Stored entries:
· · ·

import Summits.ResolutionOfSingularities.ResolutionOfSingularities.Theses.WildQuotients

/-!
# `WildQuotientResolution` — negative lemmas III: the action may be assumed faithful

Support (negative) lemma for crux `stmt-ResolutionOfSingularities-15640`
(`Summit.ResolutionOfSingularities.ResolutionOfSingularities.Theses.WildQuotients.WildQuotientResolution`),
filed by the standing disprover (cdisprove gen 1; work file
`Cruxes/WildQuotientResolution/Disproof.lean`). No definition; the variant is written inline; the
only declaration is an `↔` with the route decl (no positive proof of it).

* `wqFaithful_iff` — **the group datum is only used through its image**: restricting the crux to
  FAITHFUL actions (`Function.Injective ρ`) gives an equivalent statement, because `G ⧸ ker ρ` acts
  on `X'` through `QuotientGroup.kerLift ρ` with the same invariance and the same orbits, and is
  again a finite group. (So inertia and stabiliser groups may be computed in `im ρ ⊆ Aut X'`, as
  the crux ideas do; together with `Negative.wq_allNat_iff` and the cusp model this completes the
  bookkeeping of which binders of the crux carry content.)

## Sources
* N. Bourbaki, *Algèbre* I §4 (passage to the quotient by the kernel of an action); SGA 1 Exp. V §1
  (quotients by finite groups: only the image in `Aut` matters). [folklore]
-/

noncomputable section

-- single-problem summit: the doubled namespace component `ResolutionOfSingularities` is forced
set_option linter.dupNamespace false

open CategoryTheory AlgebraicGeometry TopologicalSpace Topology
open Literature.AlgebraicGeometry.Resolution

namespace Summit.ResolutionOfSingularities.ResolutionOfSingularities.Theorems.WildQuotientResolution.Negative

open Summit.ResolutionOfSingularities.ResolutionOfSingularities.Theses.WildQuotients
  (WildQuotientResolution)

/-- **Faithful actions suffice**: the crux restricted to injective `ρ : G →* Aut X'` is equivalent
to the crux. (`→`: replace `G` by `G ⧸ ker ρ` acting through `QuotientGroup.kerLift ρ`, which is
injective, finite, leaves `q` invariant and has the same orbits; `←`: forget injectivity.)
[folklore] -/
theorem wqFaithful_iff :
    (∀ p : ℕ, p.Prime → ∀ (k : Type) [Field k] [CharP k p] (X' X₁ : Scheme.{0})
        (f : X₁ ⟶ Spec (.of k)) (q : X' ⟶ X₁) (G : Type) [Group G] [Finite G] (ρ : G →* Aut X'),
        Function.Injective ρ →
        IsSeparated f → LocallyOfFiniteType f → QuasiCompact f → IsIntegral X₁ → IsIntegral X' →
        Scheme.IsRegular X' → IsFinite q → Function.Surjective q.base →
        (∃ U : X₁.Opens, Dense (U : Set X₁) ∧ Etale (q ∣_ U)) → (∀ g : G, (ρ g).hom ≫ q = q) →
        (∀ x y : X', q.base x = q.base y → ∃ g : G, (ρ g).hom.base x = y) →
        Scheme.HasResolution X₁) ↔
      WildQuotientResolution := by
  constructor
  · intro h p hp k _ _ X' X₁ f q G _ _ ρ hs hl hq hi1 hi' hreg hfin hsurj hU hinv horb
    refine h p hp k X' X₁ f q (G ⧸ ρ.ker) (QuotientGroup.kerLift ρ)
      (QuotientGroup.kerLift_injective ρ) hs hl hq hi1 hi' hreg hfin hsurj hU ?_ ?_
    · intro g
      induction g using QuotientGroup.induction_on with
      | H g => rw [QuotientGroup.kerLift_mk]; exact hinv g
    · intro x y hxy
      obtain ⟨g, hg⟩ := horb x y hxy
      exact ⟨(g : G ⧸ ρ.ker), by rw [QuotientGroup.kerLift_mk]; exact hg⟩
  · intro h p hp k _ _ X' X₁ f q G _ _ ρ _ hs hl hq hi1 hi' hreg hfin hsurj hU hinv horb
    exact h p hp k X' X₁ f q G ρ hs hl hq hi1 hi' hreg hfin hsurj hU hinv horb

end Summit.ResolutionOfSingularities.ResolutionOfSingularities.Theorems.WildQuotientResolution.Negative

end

· · ·

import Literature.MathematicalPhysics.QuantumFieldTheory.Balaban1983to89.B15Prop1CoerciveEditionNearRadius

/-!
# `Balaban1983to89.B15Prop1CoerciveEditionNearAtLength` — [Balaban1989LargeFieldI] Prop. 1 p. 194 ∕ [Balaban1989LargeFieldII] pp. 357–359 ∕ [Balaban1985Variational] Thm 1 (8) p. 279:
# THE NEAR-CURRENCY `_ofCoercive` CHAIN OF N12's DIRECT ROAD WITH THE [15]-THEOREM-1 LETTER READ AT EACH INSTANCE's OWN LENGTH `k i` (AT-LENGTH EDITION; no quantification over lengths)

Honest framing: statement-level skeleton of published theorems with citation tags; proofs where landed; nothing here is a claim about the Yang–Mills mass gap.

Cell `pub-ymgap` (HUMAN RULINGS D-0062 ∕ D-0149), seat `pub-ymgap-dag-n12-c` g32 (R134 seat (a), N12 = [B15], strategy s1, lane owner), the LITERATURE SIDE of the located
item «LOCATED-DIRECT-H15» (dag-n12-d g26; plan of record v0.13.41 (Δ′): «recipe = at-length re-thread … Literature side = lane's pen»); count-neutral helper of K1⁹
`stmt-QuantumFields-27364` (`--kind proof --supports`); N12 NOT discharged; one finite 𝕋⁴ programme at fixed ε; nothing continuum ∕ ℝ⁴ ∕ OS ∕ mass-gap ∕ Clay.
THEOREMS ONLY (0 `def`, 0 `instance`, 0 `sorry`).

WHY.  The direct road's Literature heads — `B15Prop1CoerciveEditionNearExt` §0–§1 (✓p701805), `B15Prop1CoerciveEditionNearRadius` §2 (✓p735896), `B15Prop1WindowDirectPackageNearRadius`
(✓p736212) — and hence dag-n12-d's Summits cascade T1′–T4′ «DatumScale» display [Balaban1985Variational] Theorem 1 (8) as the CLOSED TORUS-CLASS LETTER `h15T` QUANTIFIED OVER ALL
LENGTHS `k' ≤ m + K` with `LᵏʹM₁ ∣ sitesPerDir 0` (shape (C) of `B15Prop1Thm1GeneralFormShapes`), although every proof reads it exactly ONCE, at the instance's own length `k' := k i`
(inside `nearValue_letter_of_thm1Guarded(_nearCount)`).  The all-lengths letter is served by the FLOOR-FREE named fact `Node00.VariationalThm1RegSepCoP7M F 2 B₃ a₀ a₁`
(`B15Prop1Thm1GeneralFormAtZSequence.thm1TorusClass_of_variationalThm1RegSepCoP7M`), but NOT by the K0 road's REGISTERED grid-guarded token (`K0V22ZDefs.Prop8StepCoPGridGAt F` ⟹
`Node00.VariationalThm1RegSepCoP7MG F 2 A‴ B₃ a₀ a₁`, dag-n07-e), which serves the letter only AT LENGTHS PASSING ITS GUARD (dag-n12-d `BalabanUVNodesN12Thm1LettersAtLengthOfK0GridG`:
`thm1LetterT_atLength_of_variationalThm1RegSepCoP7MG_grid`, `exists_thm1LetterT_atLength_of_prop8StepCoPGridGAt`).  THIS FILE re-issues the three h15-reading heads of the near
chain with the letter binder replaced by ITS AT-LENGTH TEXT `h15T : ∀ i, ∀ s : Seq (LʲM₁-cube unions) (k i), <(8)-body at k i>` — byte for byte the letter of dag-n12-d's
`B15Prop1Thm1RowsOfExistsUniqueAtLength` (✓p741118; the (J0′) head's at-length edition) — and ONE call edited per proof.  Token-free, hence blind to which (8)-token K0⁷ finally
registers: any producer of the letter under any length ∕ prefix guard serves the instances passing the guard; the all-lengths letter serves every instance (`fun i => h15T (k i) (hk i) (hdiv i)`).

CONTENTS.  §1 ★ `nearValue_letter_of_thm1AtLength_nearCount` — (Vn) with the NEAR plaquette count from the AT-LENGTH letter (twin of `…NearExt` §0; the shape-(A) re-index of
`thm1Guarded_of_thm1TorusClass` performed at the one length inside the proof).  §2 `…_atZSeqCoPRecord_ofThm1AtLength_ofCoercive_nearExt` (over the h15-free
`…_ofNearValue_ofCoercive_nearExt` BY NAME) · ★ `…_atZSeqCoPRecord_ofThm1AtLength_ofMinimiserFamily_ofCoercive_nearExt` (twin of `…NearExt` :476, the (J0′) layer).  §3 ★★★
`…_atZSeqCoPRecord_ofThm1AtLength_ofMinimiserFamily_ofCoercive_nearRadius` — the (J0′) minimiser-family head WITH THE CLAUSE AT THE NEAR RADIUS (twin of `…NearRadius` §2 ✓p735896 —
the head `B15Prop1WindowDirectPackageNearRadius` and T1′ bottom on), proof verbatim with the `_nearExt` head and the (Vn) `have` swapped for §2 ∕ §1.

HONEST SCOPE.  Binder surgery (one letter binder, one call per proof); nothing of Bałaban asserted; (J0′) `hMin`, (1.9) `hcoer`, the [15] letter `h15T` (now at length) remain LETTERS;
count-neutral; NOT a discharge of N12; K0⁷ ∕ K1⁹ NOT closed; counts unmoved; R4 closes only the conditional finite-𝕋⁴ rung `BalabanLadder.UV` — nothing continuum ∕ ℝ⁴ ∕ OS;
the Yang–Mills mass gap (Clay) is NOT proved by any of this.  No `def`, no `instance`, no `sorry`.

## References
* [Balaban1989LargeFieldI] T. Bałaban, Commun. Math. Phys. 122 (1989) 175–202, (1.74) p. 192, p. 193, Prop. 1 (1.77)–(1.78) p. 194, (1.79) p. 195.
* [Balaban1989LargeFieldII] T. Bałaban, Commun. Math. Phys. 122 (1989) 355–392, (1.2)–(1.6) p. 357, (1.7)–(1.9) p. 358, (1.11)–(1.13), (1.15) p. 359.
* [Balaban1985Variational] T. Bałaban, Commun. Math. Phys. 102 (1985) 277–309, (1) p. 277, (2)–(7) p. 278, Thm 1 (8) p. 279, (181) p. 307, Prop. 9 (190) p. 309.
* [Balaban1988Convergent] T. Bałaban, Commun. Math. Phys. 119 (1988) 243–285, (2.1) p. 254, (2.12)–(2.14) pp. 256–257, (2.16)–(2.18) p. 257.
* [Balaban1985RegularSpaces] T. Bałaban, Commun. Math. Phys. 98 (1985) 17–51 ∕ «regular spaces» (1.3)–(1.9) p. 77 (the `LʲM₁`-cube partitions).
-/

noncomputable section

· · ·

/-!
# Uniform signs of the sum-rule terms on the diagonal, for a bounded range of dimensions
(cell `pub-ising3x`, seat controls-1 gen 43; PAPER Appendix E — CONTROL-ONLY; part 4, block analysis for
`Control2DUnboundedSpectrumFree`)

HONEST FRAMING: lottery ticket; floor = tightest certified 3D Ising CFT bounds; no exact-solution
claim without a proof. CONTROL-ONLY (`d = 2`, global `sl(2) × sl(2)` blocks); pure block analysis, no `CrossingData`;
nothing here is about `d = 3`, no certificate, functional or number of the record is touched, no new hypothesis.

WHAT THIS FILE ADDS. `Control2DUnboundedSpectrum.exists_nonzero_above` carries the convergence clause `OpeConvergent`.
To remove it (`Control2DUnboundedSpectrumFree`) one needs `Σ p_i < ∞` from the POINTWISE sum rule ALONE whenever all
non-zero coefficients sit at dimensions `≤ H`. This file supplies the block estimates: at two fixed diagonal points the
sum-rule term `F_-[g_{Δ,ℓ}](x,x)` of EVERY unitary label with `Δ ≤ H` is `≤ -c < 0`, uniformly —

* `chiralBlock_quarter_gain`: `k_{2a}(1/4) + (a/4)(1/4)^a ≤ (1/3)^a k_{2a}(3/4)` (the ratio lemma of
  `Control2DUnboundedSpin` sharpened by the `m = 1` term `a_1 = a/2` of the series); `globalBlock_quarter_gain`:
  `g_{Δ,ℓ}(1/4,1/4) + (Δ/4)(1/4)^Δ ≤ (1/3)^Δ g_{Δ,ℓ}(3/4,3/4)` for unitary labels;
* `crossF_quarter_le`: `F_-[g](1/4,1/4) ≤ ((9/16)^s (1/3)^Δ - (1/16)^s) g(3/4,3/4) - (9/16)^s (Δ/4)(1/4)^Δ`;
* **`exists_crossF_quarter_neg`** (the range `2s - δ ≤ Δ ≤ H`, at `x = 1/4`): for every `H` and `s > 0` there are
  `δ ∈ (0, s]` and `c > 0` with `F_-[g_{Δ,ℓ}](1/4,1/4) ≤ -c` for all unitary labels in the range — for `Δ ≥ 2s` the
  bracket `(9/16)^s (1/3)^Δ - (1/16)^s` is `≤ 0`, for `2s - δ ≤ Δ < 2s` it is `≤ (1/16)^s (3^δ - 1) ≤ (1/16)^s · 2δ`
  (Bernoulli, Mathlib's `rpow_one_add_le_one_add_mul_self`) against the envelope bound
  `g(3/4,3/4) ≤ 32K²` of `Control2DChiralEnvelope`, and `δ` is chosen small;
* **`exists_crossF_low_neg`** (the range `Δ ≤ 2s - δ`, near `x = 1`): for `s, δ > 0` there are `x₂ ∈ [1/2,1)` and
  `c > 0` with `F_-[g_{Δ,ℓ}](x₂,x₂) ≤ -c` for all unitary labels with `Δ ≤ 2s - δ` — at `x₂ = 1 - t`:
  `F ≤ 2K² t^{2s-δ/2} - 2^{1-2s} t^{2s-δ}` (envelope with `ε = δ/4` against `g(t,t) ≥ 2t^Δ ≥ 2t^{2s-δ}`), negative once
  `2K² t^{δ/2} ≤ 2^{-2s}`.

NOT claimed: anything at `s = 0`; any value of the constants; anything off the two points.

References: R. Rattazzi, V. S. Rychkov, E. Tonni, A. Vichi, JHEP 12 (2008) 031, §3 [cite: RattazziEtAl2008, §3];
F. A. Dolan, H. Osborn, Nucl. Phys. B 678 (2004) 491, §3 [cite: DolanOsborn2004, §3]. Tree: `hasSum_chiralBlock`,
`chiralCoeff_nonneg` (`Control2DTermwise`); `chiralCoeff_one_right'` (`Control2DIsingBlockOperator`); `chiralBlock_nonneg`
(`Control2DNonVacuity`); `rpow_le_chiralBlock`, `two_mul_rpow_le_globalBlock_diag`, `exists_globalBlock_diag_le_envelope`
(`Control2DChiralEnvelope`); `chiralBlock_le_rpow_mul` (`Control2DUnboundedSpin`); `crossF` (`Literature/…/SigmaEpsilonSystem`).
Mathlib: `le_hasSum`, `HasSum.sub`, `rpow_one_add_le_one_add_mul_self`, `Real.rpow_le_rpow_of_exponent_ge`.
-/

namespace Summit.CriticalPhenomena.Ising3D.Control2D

· · ·

* WHAT YOU WILL DO:
Nothing but the lines above from the one containing "1 Exp. V §1" through the one containing "(WildQuotientResolution)" should appear in the answer, each repeated exactly.

* ANSWER SECTION:
* N. Bourbaki, *Algèbre* I §4 (passage to the quotient by the kernel of an action); SGA 1 Exp. V §1
  (quotients by finite groups: only the image in `Aut` matters). [folklore]
-/

noncomputable section

-- single-problem summit: the doubled namespace component `ResolutionOfSingularities` is forced
set_option linter.dupNamespace false

open CategoryTheory AlgebraicGeometry TopologicalSpace Topology
open Literature.AlgebraicGeometry.Resolution

namespace Summit.ResolutionOfSingularities.ResolutionOfSingularities.Theorems.WildQuotientResolution.Negative

open Summit.ResolutionOfSingularities.ResolutionOfSingularities.Theses.WildQuotients
  (WildQuotientResolution)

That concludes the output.